Saved data entries:
= Beginning of Section =

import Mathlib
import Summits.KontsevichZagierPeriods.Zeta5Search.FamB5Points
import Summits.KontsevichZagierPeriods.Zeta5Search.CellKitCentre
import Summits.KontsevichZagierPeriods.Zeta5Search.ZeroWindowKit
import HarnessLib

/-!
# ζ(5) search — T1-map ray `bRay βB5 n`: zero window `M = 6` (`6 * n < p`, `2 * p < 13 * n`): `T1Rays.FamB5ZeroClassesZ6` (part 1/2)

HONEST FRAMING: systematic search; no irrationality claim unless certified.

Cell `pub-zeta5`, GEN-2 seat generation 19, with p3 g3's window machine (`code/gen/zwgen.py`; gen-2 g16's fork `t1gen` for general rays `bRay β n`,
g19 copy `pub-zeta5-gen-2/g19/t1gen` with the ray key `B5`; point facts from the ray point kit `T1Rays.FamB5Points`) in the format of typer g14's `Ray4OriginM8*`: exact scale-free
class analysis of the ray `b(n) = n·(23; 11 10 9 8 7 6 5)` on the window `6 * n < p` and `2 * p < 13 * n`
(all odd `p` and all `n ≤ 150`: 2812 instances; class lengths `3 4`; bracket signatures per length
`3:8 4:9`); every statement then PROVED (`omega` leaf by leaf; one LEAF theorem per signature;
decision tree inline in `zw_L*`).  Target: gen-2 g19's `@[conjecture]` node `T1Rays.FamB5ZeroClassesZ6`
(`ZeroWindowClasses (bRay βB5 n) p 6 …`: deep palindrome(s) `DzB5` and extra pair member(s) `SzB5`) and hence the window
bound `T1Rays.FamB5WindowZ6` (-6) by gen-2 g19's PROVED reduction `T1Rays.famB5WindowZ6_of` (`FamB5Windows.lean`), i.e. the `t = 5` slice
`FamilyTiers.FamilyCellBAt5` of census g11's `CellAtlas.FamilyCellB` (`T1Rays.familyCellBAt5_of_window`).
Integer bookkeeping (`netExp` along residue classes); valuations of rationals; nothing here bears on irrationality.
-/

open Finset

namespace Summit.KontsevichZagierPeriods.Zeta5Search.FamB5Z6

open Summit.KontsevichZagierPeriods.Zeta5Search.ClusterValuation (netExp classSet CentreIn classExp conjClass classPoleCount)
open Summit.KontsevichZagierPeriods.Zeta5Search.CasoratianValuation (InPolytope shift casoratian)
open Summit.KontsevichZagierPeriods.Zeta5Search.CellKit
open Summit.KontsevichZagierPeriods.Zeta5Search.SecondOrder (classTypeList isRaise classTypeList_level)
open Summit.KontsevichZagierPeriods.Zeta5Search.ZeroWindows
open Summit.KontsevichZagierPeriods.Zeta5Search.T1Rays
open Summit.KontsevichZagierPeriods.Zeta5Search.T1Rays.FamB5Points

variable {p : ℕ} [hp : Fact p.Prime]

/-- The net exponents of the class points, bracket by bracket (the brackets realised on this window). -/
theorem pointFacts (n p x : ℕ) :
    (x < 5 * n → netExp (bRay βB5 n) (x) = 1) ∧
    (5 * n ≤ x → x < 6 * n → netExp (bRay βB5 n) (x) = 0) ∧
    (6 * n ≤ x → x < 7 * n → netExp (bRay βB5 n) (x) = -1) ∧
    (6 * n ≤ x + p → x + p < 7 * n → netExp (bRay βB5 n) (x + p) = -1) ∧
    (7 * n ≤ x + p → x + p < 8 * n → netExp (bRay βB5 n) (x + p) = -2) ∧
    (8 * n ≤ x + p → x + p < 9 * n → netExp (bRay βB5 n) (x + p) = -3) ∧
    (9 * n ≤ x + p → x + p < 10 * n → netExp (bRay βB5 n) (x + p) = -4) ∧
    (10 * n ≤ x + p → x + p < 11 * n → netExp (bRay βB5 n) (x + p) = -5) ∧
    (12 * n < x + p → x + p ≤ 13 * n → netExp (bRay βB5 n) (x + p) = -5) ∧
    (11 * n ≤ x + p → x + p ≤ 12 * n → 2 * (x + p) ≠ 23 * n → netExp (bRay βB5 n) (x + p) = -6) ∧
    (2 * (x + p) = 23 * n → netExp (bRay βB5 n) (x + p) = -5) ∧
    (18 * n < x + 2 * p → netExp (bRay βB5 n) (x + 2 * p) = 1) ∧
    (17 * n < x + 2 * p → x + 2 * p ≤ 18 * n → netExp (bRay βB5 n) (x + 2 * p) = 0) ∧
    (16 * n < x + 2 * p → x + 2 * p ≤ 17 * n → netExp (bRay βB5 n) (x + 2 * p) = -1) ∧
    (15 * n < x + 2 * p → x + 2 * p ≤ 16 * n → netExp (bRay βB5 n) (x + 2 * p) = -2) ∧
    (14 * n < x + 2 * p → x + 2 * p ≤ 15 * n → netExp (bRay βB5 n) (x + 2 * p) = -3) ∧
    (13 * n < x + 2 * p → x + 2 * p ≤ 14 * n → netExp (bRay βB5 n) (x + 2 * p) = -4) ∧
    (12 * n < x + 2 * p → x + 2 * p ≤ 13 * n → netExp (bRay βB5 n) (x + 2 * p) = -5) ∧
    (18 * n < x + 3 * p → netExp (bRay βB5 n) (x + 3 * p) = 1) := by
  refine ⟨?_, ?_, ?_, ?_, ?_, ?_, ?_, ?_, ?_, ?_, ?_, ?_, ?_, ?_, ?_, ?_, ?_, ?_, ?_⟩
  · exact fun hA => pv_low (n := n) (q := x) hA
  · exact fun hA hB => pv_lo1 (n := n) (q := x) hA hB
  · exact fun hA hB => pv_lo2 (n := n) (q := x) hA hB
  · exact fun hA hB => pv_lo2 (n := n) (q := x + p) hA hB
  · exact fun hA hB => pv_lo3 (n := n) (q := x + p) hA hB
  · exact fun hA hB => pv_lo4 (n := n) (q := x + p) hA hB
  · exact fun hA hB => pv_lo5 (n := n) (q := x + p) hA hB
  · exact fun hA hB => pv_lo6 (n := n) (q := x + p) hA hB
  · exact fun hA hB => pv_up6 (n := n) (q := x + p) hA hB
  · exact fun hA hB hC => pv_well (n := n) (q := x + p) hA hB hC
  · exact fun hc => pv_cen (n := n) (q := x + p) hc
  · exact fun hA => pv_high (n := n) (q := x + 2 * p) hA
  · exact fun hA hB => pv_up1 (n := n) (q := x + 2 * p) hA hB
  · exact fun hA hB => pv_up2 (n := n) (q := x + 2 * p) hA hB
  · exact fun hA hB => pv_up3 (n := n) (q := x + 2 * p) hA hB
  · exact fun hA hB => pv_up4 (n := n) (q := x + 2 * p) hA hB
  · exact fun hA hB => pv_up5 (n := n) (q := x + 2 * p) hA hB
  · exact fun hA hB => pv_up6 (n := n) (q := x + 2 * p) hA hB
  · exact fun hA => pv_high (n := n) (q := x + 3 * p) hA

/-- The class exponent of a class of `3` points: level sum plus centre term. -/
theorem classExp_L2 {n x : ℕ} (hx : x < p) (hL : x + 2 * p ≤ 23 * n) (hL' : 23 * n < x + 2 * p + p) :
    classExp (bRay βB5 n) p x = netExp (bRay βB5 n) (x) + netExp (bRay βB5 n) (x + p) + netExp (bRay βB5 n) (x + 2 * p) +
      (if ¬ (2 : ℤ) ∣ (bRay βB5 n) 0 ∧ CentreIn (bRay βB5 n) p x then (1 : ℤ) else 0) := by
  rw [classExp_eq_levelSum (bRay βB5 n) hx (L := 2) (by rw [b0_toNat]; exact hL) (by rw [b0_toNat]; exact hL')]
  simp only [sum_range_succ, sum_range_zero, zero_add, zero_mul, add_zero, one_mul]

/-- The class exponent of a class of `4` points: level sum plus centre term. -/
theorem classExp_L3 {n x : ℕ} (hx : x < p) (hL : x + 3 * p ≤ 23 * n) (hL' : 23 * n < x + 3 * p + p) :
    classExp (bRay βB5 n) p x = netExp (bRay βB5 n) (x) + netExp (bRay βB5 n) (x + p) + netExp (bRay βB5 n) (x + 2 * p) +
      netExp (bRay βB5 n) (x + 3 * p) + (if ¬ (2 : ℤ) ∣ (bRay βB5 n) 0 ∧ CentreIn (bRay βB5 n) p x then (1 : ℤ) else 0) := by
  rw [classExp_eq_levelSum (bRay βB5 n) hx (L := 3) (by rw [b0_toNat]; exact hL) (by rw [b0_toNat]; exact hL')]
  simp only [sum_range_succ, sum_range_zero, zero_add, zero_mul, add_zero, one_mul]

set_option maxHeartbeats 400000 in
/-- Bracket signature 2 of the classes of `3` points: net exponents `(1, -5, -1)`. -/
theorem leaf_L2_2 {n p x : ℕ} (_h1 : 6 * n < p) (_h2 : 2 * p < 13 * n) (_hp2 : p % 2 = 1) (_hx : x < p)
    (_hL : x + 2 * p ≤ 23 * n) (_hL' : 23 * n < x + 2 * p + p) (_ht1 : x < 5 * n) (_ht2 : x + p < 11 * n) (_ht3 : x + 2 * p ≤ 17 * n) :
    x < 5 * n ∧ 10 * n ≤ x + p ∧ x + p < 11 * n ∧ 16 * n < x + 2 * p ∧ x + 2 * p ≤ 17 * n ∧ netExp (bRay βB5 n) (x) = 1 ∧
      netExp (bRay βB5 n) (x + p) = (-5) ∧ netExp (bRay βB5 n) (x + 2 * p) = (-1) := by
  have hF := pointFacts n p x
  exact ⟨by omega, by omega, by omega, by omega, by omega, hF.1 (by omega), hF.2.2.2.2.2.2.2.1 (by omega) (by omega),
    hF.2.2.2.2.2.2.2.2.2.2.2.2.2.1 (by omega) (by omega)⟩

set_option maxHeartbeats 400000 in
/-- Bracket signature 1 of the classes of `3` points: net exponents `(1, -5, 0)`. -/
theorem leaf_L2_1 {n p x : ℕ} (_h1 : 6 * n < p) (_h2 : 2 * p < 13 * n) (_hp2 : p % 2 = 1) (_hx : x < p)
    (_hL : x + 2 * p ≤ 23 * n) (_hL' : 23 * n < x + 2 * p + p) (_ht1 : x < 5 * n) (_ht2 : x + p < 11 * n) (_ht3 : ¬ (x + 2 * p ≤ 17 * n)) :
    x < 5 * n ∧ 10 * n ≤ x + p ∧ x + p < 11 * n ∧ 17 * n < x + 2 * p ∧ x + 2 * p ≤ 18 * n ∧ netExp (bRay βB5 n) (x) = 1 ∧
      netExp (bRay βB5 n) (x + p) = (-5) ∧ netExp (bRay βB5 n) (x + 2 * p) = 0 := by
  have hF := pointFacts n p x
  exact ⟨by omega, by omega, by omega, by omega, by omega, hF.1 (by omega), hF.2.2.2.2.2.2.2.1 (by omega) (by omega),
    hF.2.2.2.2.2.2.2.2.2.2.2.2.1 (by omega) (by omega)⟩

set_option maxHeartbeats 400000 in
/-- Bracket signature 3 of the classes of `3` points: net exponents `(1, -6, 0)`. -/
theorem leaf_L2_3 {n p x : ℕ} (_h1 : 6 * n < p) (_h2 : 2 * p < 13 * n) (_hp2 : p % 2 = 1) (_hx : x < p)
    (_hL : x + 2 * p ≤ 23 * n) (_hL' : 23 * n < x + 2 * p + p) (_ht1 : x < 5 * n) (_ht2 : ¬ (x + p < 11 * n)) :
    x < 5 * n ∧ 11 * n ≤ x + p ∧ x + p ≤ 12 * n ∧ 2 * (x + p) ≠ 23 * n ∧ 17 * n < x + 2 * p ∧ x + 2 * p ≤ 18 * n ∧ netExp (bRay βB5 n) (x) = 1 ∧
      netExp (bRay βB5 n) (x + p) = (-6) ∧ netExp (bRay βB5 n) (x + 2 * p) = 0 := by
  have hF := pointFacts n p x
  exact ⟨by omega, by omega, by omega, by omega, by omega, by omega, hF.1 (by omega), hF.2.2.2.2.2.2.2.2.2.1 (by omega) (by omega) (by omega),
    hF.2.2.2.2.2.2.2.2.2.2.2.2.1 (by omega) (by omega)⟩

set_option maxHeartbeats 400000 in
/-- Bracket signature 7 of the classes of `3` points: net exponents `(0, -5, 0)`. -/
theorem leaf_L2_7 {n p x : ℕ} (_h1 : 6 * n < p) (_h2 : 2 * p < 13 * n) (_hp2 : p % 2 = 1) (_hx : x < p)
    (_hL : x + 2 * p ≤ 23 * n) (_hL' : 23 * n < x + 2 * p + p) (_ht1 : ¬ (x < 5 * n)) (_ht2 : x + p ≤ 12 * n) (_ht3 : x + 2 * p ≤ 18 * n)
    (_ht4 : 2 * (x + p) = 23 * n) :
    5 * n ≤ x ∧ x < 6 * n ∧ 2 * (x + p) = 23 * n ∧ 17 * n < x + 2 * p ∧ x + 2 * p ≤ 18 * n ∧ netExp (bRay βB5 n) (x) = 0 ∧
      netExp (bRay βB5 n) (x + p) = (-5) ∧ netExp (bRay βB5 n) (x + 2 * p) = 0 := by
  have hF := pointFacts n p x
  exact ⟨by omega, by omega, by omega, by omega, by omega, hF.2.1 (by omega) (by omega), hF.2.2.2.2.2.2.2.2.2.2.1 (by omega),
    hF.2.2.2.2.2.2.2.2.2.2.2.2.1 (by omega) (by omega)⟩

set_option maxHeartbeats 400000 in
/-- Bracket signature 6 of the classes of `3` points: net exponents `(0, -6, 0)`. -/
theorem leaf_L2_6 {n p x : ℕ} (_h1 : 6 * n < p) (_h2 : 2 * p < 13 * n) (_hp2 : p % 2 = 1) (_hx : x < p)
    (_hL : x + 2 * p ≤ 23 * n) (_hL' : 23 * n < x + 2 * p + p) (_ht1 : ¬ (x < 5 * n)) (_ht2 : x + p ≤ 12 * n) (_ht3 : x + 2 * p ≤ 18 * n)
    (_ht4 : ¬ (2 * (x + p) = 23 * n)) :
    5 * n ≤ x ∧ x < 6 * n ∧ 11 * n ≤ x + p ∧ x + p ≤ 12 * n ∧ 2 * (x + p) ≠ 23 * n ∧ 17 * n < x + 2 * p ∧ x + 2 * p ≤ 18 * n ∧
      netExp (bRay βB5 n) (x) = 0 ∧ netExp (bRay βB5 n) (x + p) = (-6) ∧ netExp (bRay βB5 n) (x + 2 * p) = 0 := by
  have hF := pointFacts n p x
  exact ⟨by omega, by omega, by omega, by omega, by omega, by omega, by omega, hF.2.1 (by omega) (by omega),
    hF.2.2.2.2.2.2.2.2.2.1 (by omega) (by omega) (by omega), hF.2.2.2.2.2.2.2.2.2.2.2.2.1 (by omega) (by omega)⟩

= End of Section =

WORK INSTRUCTIONS
Filter the entries above down to the lines that contain "irrationality".

SOLUTION TO THIS EXERCISE
HONEST FRAMING: systematic search; no irrationality claim unless certified.
Integer bookkeeping (`netExp` along residue classes); valuations of rationals; nothing here bears on irrationality.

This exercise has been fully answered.